### [Your assignment]
Repeat exactly the lines of the entries below from the one with "theorem chL_apply_zero (y" through the one with "theorem hasFDerivAt_chΨ (y", both ends included, and nothing else.

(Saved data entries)
Content starts
import Summits.KontsevichZagierPeriods.KontsevichZagierPeriods.Theorems.RootDecompZetaThreeFrontierWordRungTwoP9

/-! # `RootDecompZetaThreeFrontierWordRungTwoP10` — part 10/12 of the mechanical ≤270-line split of `RungTwo.stripped.lean`
(split by the decomp-kz census seat for landing; mathematics unchanged; part 10 continues part 9). -/

noncomputable section

namespace Summit.KontsevichZagierPeriods.RootDecompZetaThreeFrontier.WordLayer
open Set MeasureTheory MvPolynomial
open Literature.NumberTheory.Transcendental
open Summit.KontsevichZagierPeriods.KontsevichZagierPeriods.Theses.RootDecompZetaThreeFrontier
  (HigherWeightDescent)
open Summit.KontsevichZagierPeriods.KontsevichZagierPeriods.Theses.LinRedNormalForm
  (DihedralNormalForm MzvKernelInKZ HoffmanSpanInKZ HoffmanIndependence)

section Necessity
open Literature.ModelTheory.ExponentialFields (IsSemialgebraic)
































/-! (private copy of `strictAnti_fin_one` — dedup.landed / split policy; origin part RootDecompZetaThreeFrontierWordRungTwoP1) -/
/-- Auxiliary step `strictAnti_fin_one`. [bookkeeping] -/
private theorem strictAnti_fin_one (y : Fin 1 → ℝ) : StrictAnti y := fun a b hab =>
  absurd hab (by rw [Subsingleton.elim a b]; exact lt_irrefl _)

/-! (private copy of `mem_simplex_one_iff` — dedup.landed / split policy; origin part RootDecompZetaThreeFrontierWordRungTwoP1) -/
/-- Membership in `simplex_one_iff`, unfolded. [bookkeeping] -/
private theorem mem_simplex_one_iff (y : Fin 1 → ℝ) : y ∈ KZ.openOrderedSimplex 1 ↔ 0 < y 0 ∧ y 0 < 1 := by
  constructor
  · rintro ⟨h0, h1, -⟩
    exact ⟨h0 0, h1 0⟩
  · rintro ⟨h0, h1⟩
    refine ⟨fun i => ?_, fun i => ?_, strictAnti_fin_one y⟩
    · rw [Fin.fin_one_eq_zero i]; exact h0
    · rw [Fin.fin_one_eq_zero i]; exact h1

/-! (private copy of `mem_simplex_two_iff` — dedup.landed / split policy; origin part RootDecompZetaThreeFrontierWordRungTwoP1) -/
/-- Membership in `simplex_two_iff`, unfolded. [bookkeeping] -/
private theorem mem_simplex_two_iff (z : Fin 2 → ℝ) :
    z ∈ KZ.openOrderedSimplex 2 ↔ 0 < z 1 ∧ z 1 < z 0 ∧ z 0 < 1 := by
  constructor
  · rintro ⟨h0, h1, ha⟩
    exact ⟨h0 1, ha (show (0 : Fin 2) < 1 by decide), h1 0⟩
  · rintro ⟨h1, h10, h0⟩
    refine ⟨Fin.forall_fin_two.mpr ⟨h1.trans h10, h1⟩, Fin.forall_fin_two.mpr ⟨h0, h10.trans h0⟩,
      Fin.strictAnti_iff_succ_lt.mpr (Fin.forall_fin_one.mpr ?_)⟩
    simpa using h10

/-! (private copy of `measurableSet_simplex` — dedup.landed / split policy; origin part RootDecompZetaThreeFrontierWordRungTwoP4a) -/
/-- `simplex` is measurable. [bookkeeping] -/
private theorem measurableSet_simplex (k : ℕ) : MeasurableSet (KZ.openOrderedSimplex k) :=
  IsSemialgebraic.measurableSet_holds (KZ.isSemialgebraic_openOrderedSimplex k)

/-! (private copy of `snoc_one_zero` — dedup.landed / split policy; origin part RootDecompZetaThreeFrontierWordRungTwoP4) -/
/-- Auxiliary step `snoc_one_zero`. [bookkeeping] -/
private theorem snoc_one_zero (x : Fin 1 → ℝ) (t : ℝ) : (Fin.snoc x t : Fin 2 → ℝ) 0 = x 0 := rfl

/-! (private copy of `snoc_one_one` — dedup.landed / split policy; origin part RootDecompZetaThreeFrontierWordRungTwoP4) -/
/-- Auxiliary step `snoc_one_one`. [bookkeeping] -/
private theorem snoc_one_one (x : Fin 1 → ℝ) (t : ℝ) : (Fin.snoc x t : Fin 2 → ℝ) 1 = t := rfl

/-- Auxiliary step `image_shΦ`. [bookkeeping] -/
theorem image_shΦ : shΦ '' KZ.openOrderedSimplex 2 = KZ.openOrderedSimplex 2 := by
  ext u
  constructor
  · rintro ⟨z, hz, rfl⟩
    exact mem_simplex_two_shΦ hz
  · intro hu
    exact ⟨shΦ u, mem_simplex_two_shΦ hu, shΦ_shΦ u⟩

/-- `F` integrable on `Δ₂` ⟹ `F ∘ τ` integrable on `Δ₂` -/
theorem integrableOn_comp_shΦ {F : (Fin 2 → ℝ) → ℝ} (hF : IntegrableOn F (KZ.openOrderedSimplex 2)) :
    IntegrableOn (fun z => F (shΦ z)) (KZ.openOrderedSimplex 2) := by
  have hm := measurableSet_simplex 2
  have key := (integrableOn_image_iff_integrableOn_abs_det_fderiv_smul (μ := volume) hm
    (fun x _ => (hasFDerivAt_shΦ x).hasFDerivWithinAt) (fun a _ b _ h => by
      have := congrArg shΦ h
      rwa [shΦ_shΦ, shΦ_shΦ] at this) (fun z => F (shΦ z))).2
    (hF.congr_fun (fun p _ => by simp [abs_det_shL, shΦ_shΦ]) hm)
  rwa [image_shΦ] at key

/-- the open unit square `(0,1)²` (coordinates `(s,t)`) -/
def Sq : Set (Fin 2 → ℝ) := {y | 0 < y 0 ∧ y 0 < 1 ∧ 0 < y 1 ∧ y 1 < 1}

/-- Auxiliary step `isOpen_Sq`. [bookkeeping] -/
theorem isOpen_Sq : IsOpen Sq := by
  have h0 : Continuous fun y : Fin 2 → ℝ => y 0 := continuous_apply 0
  have h1 : Continuous fun y : Fin 2 → ℝ => y 1 := continuous_apply 1
  simp only [Sq, Set.setOf_and]
  exact (isOpen_lt continuous_const h0).inter ((isOpen_lt h0 continuous_const).inter
    ((isOpen_lt continuous_const h1).inter (isOpen_lt h1 continuous_const)))

/-- `Sq` is measurable. [bookkeeping] -/
theorem measurableSet_Sq : MeasurableSet Sq := isOpen_Sq.measurableSet

/-- the blow-up chart `Ψ(s,t) = (t, ts)` of `Δ₂` by the square -/
def chΨ (y : Fin 2 → ℝ) : Fin 2 → ℝ := ![y 1, y 1 * y 0]

/-- Auxiliary step `chΨ_zero`. [bookkeeping] -/
theorem chΨ_zero (y : Fin 2 → ℝ) : chΨ y 0 = y 1 := by simp [chΨ]

/-- Auxiliary step `chΨ_one`. [bookkeeping] -/
theorem chΨ_one (y : Fin 2 → ℝ) : chΨ y 1 = y 1 * y 0 := by simp [chΨ]

/-- the coordinate projections of `ℝ²` as continuous linear maps -/
abbrev Pj2 (i : Fin 2) : (Fin 2 → ℝ) →L[ℝ] ℝ :=
  ContinuousLinearMap.proj (R := ℝ) (φ := fun _ : Fin 2 => ℝ) i

/-- the rows of `DΨ(y)` -/
def chRow (y : Fin 2 → ℝ) : Fin 2 → ((Fin 2 → ℝ) →L[ℝ] ℝ) := ![Pj2 1, y 1 • Pj2 0 + y 0 • Pj2 1]

/-- `DΨ(y)` -/
def chL (y : Fin 2 → ℝ) : (Fin 2 → ℝ) →L[ℝ] (Fin 2 → ℝ) := ContinuousLinearMap.pi (chRow y)

/-- Auxiliary step `chL_apply_zero`. [bookkeeping] -/
theorem chL_apply_zero (y h : Fin 2 → ℝ) : chL y h 0 = h 1 := by simp [chL, chRow]

/-- Auxiliary step `chL_apply_one`. [bookkeeping] -/
theorem chL_apply_one (y h : Fin 2 → ℝ) : chL y h 1 = y 1 * h 0 + y 0 * h 1 := by simp [chL, chRow]

/-- Auxiliary step `hasFDerivAt_chΨ`. [bookkeeping] -/
theorem hasFDerivAt_chΨ (y : Fin 2 → ℝ) : HasFDerivAt chΨ (chL y) y := by
  have h0 : HasFDerivAt (fun q : Fin 2 → ℝ => q 0) (Pj2 0) y := hasFDerivAt_apply (𝕜 := ℝ) 0 y
  have h1 : HasFDerivAt (fun q : Fin 2 → ℝ => q 1) (Pj2 1) y := hasFDerivAt_apply (𝕜 := ℝ) 1 y
  have c1 : HasFDerivAt (fun q : Fin 2 → ℝ => q 1 * q 0) (y 1 • Pj2 0 + y 0 • Pj2 1) y := h1.mul h0
  have key : HasFDerivAt (fun q : Fin 2 → ℝ => fun i => (![q 1, q 1 * q 0] : Fin 2 → ℝ) i)
      (ContinuousLinearMap.pi (chRow y)) y := by
    refine hasFDerivAt_pi.2 fun i => ?_
    fin_cases i
    · simpa [chRow] using h1
    · simpa [chRow] using c1
  exact key

/-- the Jacobian matrix of `Ψ` -/
def chM (y : Fin 2 → ℝ) : Matrix (Fin 2) (Fin 2) ℝ := !![0, 1; y 1, y 0]

/-- Auxiliary step `chL_eq_toLin'`. [bookkeeping] -/
theorem chL_eq_toLin' (y : Fin 2 → ℝ) :
    (chL y : (Fin 2 → ℝ) →ₗ[ℝ] (Fin 2 → ℝ)) = Matrix.toLin' (chM y) := by
  apply LinearMap.ext
  intro h
  rw [Matrix.toLin'_apply, ContinuousLinearMap.coe_coe]
  funext i
  fin_cases i
  · simp [chL_apply_zero, chM, Matrix.mulVec, dotProduct, Fin.sum_univ_two]
  · simp [chL_apply_one, chM, Matrix.mulVec, dotProduct, Fin.sum_univ_two]

/-- Auxiliary step `det_chL`. [bookkeeping] -/
theorem det_chL (y : Fin 2 → ℝ) : (chL y).det = -y 1 := by
  show LinearMap.det (chL y : (Fin 2 → ℝ) →ₗ[ℝ] (Fin 2 → ℝ)) = _
  rw [chL_eq_toLin', LinearMap.det_toLin', chM, Matrix.det_fin_two]
  simp

/-- Auxiliary step `chΨ_mem`. [bookkeeping] -/
theorem chΨ_mem {y : Fin 2 → ℝ} (hy : y ∈ Sq) : chΨ y ∈ KZ.openOrderedSimplex 2 := by
  obtain ⟨h0, h01, h1, h11⟩ := hy
  rw [mem_simplex_two_iff, chΨ_zero, chΨ_one]
  exact ⟨mul_pos h1 h0, by nlinarith, h11⟩

/-- Auxiliary step `injOn_chΨ`. [bookkeeping] -/
theorem injOn_chΨ : InjOn chΨ Sq := by
  intro y hy y' hy' h
  have e1 : y 1 = y' 1 := by
    have := congrFun h 0
    rwa [chΨ_zero, chΨ_zero] at this
  have e0 : y 0 = y' 0 := by
    have := congrFun h 1
    rw [chΨ_one, chΨ_one, ← e1] at this
    exact mul_left_cancel₀ hy.2.2.1.ne' this
  funext i
  fin_cases i
  · exact e0
  · exact e1

/-- Auxiliary step `image_chΨ`. [bookkeeping] -/
theorem image_chΨ : chΨ '' Sq = KZ.openOrderedSimplex 2 := by
  ext t
  constructor
  · rintro ⟨y, hy, rfl⟩
    exact chΨ_mem hy
  · intro ht
    obtain ⟨h1, h10, h0⟩ := (mem_simplex_two_iff t).1 ht
    have ht0 : 0 < t 0 := h1.trans h10
    refine ⟨![t 1 / t 0, t 0], ?_, ?_⟩
    · simp only [Sq, mem_setOf_eq, Matrix.cons_val_zero, Matrix.cons_val_one]
      exact ⟨by positivity, by rwa [div_lt_one ht0], ht0, h0⟩
    · funext i
      fin_cases i
      · simp [chΨ_zero]
      · simp [chΨ_one]
        field_simp

/-- **the blow-up pull-back**: `F` integrable on `Δ₂` ⟹ `(s,t) ↦ t·F(t, ts)` integrable on the square -/
theorem integrableOn_chart {F : (Fin 2 → ℝ) → ℝ} (hF : IntegrableOn F (KZ.openOrderedSimplex 2)) :
    IntegrableOn (fun y => y 1 * F (chΨ y)) Sq := by
  have key := (integrableOn_image_iff_integrableOn_abs_det_fderiv_smul (μ := volume) measurableSet_Sq
    (fun y _ => (hasFDerivAt_chΨ y).hasFDerivWithinAt) injOn_chΨ F).1 (by rw [image_chΨ]; exact hF)
  refine key.congr_fun (fun y hy => ?_) measurableSet_Sq
  show |(chL y).det| • F (chΨ y) = y 1 * F (chΨ y)
  rw [det_chL, abs_neg, abs_of_pos hy.2.2.1, smul_eq_mul]

/-- Auxiliary step `snoc_section_Sq`. [bookkeeping] -/
theorem snoc_section_Sq {x : Fin 1 → ℝ} (hx : x ∈ KZ.openOrderedSimplex 1) :
    {t : ℝ | (Fin.snoc x t : Fin 2 → ℝ) ∈ Sq} = Ioo 0 1 := by
  obtain ⟨hx0, hx1⟩ := (mem_simplex_one_iff x).1 hx
  ext t
  simp only [mem_setOf_eq, Sq, snoc_one_zero, snoc_one_one, mem_Ioo]
  exact ⟨fun h => ⟨h.2.2.1, h.2.2.2⟩, fun h => ⟨hx0, hx1, h.1, h.2⟩⟩

/-! ### 21d  Corner orders forced by integrability -/

/-- the corner lift of `P`: the monomial `c·t₀^{e₀}t₁^{e₁}` becomes `c·s^{e_i}·t^{e₀+e₁+1}` (`i = 1`: chart `Ψ` at `(0,0)`;
`i = 0`: chart `σ∘Ψ` at `(1,1)` applied to `P(1-t₀,1-t₁)`) -/
noncomputable def cornerLift (i : Fin 2) (P : MvPolynomial (Fin 2) ℚ) : MvPolynomial (Fin 2) ℚ :=
  ∑ e ∈ P.support, MvPolynomial.monomial (Finsupp.single 0 (e i) + Finsupp.single 1 (e 0 + e 1 + 1))
    (MvPolynomial.coeff e P)

/-- Auxiliary step `aeval_cornerLift`. [bookkeeping] -/
theorem aeval_cornerLift (i : Fin 2) (P : MvPolynomial (Fin 2) ℚ) (y : Fin 2 → ℝ) :
    MvPolynomial.aeval y (cornerLift i P) =
      ∑ e ∈ P.support, ((MvPolynomial.coeff e P : ℚ) : ℝ) * (y 0 ^ (e i) * y 1 ^ (e 0 + e 1 + 1)) := by
  rw [cornerLift, map_sum]
  refine Finset.sum_congr rfl fun e _ => ?_
  rw [MvPolynomial.aeval_monomial, Finsupp.prod_pow, Fin.prod_univ_two]
  simp [eq_ratCast]

/-- Membership in `support_cornerLift`, unfolded. [bookkeeping] -/
theorem mem_support_cornerLift (i : Fin 2) (P : MvPolynomial (Fin 2) ℚ) {e : Fin 2 →₀ ℕ} (he : e ∈ P.support) :
    Finsupp.single 0 (e i) + Finsupp.single 1 (e 0 + e 1 + 1) ∈ (cornerLift i P).support := by
  classical
  have hinj : ∀ e' : Fin 2 →₀ ℕ, Finsupp.single (0 : Fin 2) (e' i) + Finsupp.single 1 (e' 0 + e' 1 + 1) =
      Finsupp.single 0 (e i) + Finsupp.single 1 (e 0 + e 1 + 1) → e' = e := by
    intro e' h
    have h0 := DFunLike.congr_fun h 0
    have h1 := DFunLike.congr_fun h 1
    simp only [Finsupp.coe_add, Pi.add_apply, Finsupp.single_apply] at h0 h1
    ext j
    fin_cases j <;> fin_cases i <;> simp at h0 h1 ⊢ <;> omega
  rw [MvPolynomial.mem_support_iff, cornerLift, MvPolynomial.coeff_sum,
    Finset.sum_eq_single e (fun e' _ hne => ?_) (fun hne => absurd he hne)]
  · rw [MvPolynomial.coeff_monomial]
    split_ifs with h'
    · exact MvPolynomial.mem_support_iff.1 he
    · exact absurd rfl h'
  · rw [MvPolynomial.coeff_monomial]
    split_ifs with h'
    · exact absurd (hinj e' h') hne
    · rfl

end Necessity
end Summit.KontsevichZagierPeriods.RootDecompZetaThreeFrontier.WordLayer
end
Content ends
### [Exercise response]
theorem chL_apply_zero (y h : Fin 2 → ℝ) : chL y h 0 = h 1 := by simp [chL, chRow]

/-- Auxiliary step `chL_apply_one`. [bookkeeping] -/
theorem chL_apply_one (y h : Fin 2 → ℝ) : chL y h 1 = y 1 * h 0 + y 0 * h 1 := by simp [chL, chRow]

/-- Auxiliary step `hasFDerivAt_chΨ`. [bookkeeping] -/
theorem hasFDerivAt_chΨ (y : Fin 2 → ℝ) : HasFDerivAt chΨ (chL y) y := by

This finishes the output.